Art of Balance Review

A balanced opinion

Since Nintendo entered the digital age, there has been one constant across all of its online stores. Art of Balance first came to Nintendo as a WiiWare title, but since then it’s returned on the 3DS eShop and again on the Wii U. This latest arrival indicates that the game must be doing well enough to warrant a new go with the Switch audience.

It’s not exactly the same game, though – developers Shin’en Multimedia, of Fast RMX fame, have now taken the game up to eight worlds and two hundred levels. There’s split-screen, local play and online multiplayer involved too, allowing you to battle against each other in a kind of frantic game of Jenga and hoping not to be the one to let the pressure get to them.


Playing side-by-side, it’s about who can safely stack the blocks first.

The concept of the game is simple and yet genius all at once. Presented with a bowl of water with a stand of varying shapes in the middle, you have to stack a series of differently shaped blocks in a tower in the bowl paying perfect attention to the balance so the tower doesn’t end up toppling into the water. Just one block falling off is enough to warrant a fail, so the placement of each block is of high importance. In most levels, only some of your total blocks are available to you from the beginning, meaning you’ll have to place blocks in order to have them available, and then with each passing placed block, you’ll need to rethink your strategy.

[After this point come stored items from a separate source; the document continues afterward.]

import Literature.Claims.NS.Otelbaev2013
import HarnessLib

/-!
# Barrier `AbstractAPrioriEstimateDirectSum` — the 2-block construction, part 1 (the instance, (У.1)–(У.4))

Sibling construction file (part 1 of 2; part 2 = `AbstractAPrioriEstimateDirectSumProofs.lean` with (У.5),
the witness and the discharge) of the catalogue entry
`Literature.Barriers.NavierStokesRegularity.AbstractAPrioriEstimateDirectSum` (pattern of
`TaoAveragedBlowupProofs.lean`: the entry file stays light; this file carries the construction).
Everything PROVED. The construction is the ONE-BLOCK truncation of «sup»'s 2014 `ℓ₂` countermodel to
Otelbaev's Theorem 6.1 [cite: DxdyTopic80156, post 817605 (2014-01-21)]: in
`Ĥ = ℝ⁵³ = EuclideanSpace ℝ (Fin 53)` with the standard basis, eigenvalues `λ_i = 1` (`i < 50`),
`λ₅₀ = 50`, `λ₅₁ = 2n`, `λ₅₂ = 2n + 1`, bilinear map `L(u,v) = (u₅₁ v₅₂ / n)(e₅₁ + e₅₂)`, witness
`ů = −n(e₅₁ + e₅₂)` with `A^{-1}ů = −½e₅₁ − (n/(2n+1))e₅₂`. For `n ≥ 26` the data satisfy the cell's typing
`Otelbaev2013.Setting.Y1 (−1/2) 4`, `Y2`, `Y3`, `Y4`, `Y5 n' C_P` (all `n' ≥ 0`, `C_P > 0`, since
`L_P ≡ 0`), `WeakEstimate (−1) 1 ů`, `ů + L(ů,ů) = 0`, `‖ů‖ = n√2`. Independent kernel construction by
the salvage seat (cell ns-claims, D-0090); the cell's verdict theorem for C01 is refuter-1's Summits-side
`…Theorems.Otelbaev2013.not_Theorem61`, built from the same published family.

* this file: `S53 n` (the instance), coordinate toolkit, `S53_y1`, `S53_y2`, `S53_y3`, `S53_y4`;
* part 2: `S53_y5`, `uWit`/`wWit`, `violation`, `abstractAPrioriEstimateDirectSum_holds`,
  `not_otelbaev2013_theorem61`, `not_otelbaev2013_theorem62`.

WHAT THIS IS NOT: not a claim about NS regularity or blow-up; not a claim about any author beyond the
typed locator.
-/

noncomputable section
open scoped RealInnerProductSpace
open Literature.Claims.NS.Otelbaev2013 Set Function
/-- **Exterior `L³` from energy and exterior enstrophy (exterior form).** Same hypotheses as
`lintegral_shell_norm_cube_le`; the outer radius is sent to infinity by monotone convergence
(`setLIntegral_iUnion_of_directed`): `∫⁻_{|x| ≥ 2ρ} ‖v‖ₑ³ ≤ K^{3/2} E₂^{3/4} (2B + 33 (2C/ρ)² E₂)^{3/4}`.
[folklore] -/
theorem lintegral_exterior_norm_cube_le {C : ℝ} (hC0 : 0 ≤ C)
    (hC : ∀ R : ℝ, 0 < R → ∀ x : EuclideanSpace ℝ (Fin 3), ‖fderiv ℝ (cutoff R) x‖ ≤ C / R)
    {v : EuclideanSpace ℝ (Fin 3) → EuclideanSpace ℝ (Fin 3)} (hv : ContDiff ℝ 2 v)
    (hdiv : VectorCalculus.IsDivFree v) {E₂ B ρ : ℝ} (hE₂ : 0 ≤ E₂) (hB : 0 ≤ B) (hρ : 0 < ρ)
    (h2 : ∫⁻ x, ‖v x‖ₑ ^ 2 ≤ ENNReal.ofReal E₂)
    (hcurl : ∫⁻ x in (ball (0 : EuclideanSpace ℝ (Fin 3)) ρ)ᶜ, ‖curl v x‖ₑ ^ 2 ≤ ENNReal.ofReal B) :
    ∫⁻ x in (ball (0 : EuclideanSpace ℝ (Fin 3)) (2 * ρ))ᶜ, ‖v x‖ₑ ^ 3 ≤
      ENNReal.ofReal ((SNormLESNormFDerivOfEqConst (EuclideanSpace ℝ (Fin 3))
          (volume : Measure (EuclideanSpace ℝ (Fin 3))) 2 : ℝ) ^ (3 / 2 : ℝ) * E₂ ^ (3 / 4 : ℝ) *
        (2 * B + 33 * (2 * C / ρ) ^ 2 * E₂) ^ (3 / 4 : ℝ)) := by
  set S : ℕ → Set (EuclideanSpace ℝ (Fin 3)) := fun n => {x | 2 * ρ ≤ ‖x‖ ∧ ‖x‖ ≤ ρ + n} with hS
  have hmono : Monotone S := by
    intro m n hmn x hx
    exact ⟨hx.1, hx.2.trans (by simpa using hmn)⟩
  have hdir : Directed (· ⊆ ·) S := hmono.directed_le
  have hU : (ball (0 : EuclideanSpace ℝ (Fin 3)) (2 * ρ))ᶜ = ⋃ n, S n := by
    ext x
    simp only [mem_compl_iff, mem_ball, dist_zero_right, not_lt, mem_iUnion, hS, mem_setOf_eq]
    constructor
    · intro hx
      obtain ⟨n, hn⟩ := exists_nat_ge (‖x‖ - ρ)
      exact ⟨n, hx, by linarith⟩
    · rintro ⟨n, hn⟩
      exact hn.1
  rw [hU, setLIntegral_iUnion_of_directed _ hdir]
  refine iSup_le fun n => ?_
  exact lintegral_shell_norm_cube_le hC0 hC hv hdiv hE₂ hB hρ
    (le_add_of_nonneg_right n.cast_nonneg) h2 hcurl

end Summit.NavierStokesRegularity.NavierStokesRegularity.Theorems.EnstrophyQuarterLaw.SparsenessFarField

end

A perfectly-balanced dual-plinth stack.

The formula is mixed up throughout the game’s series of eight worlds. Sometimes you’ll have to plinths in the bowl to place your shapes on, leaving the onus on you to cleverly arrange pieces to balance in between. In later stages this double plinths can act like weighing scales, dropping down with the weight of a shape before rising up again when you start putting blocks on the other tower.

You can’t simply pick up a shape you’ve already placed and move it – you’ll need to begin again from scratch if you want to do that, so the pressure is always on. Some shapes are clear and will either crumble from the weight of the blocks placed on top of them, or self-destruct after a time limit, so you need to plan for where all the other blocks will land in that situation. After all, it would be far too easy if they were to be helpfully shaped to just be placed at the top, wouldn’t it?


The orange levels offer a different challenge, including time attacks and building a tower as tall as possible.

Never before has a game managed to be so soothing while creating so much anxiety all at once. Art of Balance really excels in its physicals work – never before has a game managed to make such clever and realistic use of gravity, for a start. There is a slight issue in trying to place blocks side to side and touching each other, which has the effect of an invisible force pushing the blocks apart as soon as you set them and can cause some serious frustration – you need to focus on placing them and allowing gravity to pull them together. That aside, Art of Balance is an engaging, unique puzzler (not taking into account its releases on previous systems, of course). It’s right up there in terms of Switch puzzlers.

Art of Balance
4

Summary

Art of Balance is soothing yet infuriating in equal measure. You’ll be compelled to power through and find the perfect balance in each of its levels, though.